● Requirement
Set down, please, exactly the lines below that run from the line with "gap, NOT Clay)." to the line with "p804070) the second-order", both lines included.

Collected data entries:
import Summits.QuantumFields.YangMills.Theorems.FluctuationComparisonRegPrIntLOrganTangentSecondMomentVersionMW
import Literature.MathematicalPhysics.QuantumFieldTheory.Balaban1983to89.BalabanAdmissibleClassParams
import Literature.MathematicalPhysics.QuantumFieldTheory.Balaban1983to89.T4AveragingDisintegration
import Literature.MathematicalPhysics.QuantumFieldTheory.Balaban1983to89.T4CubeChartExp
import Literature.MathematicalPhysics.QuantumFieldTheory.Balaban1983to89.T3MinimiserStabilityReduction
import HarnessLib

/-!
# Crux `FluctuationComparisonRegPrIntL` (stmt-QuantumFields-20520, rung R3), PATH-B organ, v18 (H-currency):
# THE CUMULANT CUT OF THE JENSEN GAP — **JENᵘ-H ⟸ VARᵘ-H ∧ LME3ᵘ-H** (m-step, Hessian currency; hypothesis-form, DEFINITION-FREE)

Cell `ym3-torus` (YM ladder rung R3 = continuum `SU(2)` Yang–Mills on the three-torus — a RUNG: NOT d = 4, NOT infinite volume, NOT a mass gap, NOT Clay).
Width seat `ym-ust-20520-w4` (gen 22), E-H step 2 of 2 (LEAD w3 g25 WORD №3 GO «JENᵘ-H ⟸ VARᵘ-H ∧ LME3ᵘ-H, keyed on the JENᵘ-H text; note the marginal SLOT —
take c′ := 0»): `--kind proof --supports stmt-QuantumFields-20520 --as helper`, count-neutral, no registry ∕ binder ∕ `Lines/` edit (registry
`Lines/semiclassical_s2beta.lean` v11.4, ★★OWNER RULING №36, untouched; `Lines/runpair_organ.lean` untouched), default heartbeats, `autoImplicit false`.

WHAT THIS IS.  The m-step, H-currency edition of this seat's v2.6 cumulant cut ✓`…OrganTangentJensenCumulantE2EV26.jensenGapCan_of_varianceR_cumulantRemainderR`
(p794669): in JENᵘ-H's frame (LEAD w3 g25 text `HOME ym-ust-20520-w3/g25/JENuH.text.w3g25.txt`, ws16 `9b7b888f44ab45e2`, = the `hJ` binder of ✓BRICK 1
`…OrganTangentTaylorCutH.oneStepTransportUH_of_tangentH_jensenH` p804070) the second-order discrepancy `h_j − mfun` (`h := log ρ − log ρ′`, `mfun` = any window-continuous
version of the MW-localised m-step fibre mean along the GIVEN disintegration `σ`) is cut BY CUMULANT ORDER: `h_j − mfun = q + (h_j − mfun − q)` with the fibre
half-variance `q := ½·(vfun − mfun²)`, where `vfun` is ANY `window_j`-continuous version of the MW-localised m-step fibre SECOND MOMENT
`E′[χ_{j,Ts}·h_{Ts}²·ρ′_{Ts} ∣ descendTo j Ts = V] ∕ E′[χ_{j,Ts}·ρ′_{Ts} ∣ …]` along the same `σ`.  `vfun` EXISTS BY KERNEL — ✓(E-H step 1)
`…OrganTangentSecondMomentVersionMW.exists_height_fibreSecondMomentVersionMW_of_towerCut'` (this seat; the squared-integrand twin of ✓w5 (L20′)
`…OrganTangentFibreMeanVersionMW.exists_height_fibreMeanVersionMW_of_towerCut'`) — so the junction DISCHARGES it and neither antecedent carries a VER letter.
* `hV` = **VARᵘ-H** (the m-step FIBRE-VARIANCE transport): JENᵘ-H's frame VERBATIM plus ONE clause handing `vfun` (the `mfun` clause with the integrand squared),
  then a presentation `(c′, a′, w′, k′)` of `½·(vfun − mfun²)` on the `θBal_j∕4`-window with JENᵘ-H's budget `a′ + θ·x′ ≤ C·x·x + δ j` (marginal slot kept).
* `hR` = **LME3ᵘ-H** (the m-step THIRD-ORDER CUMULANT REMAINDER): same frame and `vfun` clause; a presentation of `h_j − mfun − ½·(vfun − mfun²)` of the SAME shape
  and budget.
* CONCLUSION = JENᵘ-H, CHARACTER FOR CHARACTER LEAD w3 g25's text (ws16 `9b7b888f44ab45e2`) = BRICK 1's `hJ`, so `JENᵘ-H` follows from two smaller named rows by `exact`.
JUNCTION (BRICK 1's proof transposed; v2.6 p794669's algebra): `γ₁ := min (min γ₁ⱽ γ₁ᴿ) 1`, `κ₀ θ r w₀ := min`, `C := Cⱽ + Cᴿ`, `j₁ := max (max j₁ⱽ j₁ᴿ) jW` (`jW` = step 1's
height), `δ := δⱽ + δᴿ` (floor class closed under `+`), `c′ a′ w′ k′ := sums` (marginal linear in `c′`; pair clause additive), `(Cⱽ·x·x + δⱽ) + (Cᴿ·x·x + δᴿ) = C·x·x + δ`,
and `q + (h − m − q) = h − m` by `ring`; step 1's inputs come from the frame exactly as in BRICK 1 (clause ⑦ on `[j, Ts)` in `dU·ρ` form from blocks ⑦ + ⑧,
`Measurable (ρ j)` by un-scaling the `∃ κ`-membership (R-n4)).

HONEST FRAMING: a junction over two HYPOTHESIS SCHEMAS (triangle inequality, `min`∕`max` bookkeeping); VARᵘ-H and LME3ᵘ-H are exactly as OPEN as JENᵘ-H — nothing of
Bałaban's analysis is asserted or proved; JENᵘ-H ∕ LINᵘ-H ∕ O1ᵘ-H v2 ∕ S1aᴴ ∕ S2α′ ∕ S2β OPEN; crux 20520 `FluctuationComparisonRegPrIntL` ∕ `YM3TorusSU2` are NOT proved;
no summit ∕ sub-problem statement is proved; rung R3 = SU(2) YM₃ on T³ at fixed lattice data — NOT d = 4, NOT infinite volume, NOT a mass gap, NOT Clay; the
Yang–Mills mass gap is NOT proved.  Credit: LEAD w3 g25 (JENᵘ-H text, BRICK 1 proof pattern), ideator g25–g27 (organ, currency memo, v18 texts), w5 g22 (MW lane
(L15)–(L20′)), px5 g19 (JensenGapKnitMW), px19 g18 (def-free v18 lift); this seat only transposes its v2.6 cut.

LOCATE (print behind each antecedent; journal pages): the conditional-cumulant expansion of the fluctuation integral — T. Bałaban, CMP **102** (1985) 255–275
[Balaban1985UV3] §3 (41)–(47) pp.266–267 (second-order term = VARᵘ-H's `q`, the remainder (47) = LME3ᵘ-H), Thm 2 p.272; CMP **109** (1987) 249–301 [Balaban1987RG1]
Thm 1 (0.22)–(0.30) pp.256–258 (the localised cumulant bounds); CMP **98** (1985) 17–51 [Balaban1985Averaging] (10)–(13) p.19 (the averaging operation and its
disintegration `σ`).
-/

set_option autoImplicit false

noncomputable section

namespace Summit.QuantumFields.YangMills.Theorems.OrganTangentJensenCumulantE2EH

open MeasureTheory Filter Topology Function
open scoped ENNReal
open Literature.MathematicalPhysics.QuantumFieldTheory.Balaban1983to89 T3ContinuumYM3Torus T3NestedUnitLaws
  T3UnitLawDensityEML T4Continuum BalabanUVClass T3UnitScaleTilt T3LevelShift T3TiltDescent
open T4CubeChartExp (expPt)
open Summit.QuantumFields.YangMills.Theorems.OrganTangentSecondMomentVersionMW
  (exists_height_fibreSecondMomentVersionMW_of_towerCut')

● Task solution
Cell `ym3-torus` (YM ladder rung R3 = continuum `SU(2)` Yang–Mills on the three-torus — a RUNG: NOT d = 4, NOT infinite volume, NOT a mass gap, NOT Clay).
Width seat `ym-ust-20520-w4` (gen 22), E-H step 2 of 2 (LEAD w3 g25 WORD №3 GO «JENᵘ-H ⟸ VARᵘ-H ∧ LME3ᵘ-H, keyed on the JENᵘ-H text; note the marginal SLOT —
take c′ := 0»): `--kind proof --supports stmt-QuantumFields-20520 --as helper`, count-neutral, no registry ∕ binder ∕ `Lines/` edit (registry
`Lines/semiclassical_s2beta.lean` v11.4, ★★OWNER RULING №36, untouched; `Lines/runpair_organ.lean` untouched), default heartbeats, `autoImplicit false`.

WHAT THIS IS.  The m-step, H-currency edition of this seat's v2.6 cumulant cut ✓`…OrganTangentJensenCumulantE2EV26.jensenGapCan_of_varianceR_cumulantRemainderR`
(p794669): in JENᵘ-H's frame (LEAD w3 g25 text `HOME ym-ust-20520-w3/g25/JENuH.text.w3g25.txt`, ws16 `9b7b888f44ab45e2`, = the `hJ` binder of ✓BRICK 1
`…OrganTangentTaylorCutH.oneStepTransportUH_of_tangentH_jensenH` p804070) the second-order discrepancy `h_j − mfun` (`h := log ρ − log ρ′`, `mfun` = any window-continuous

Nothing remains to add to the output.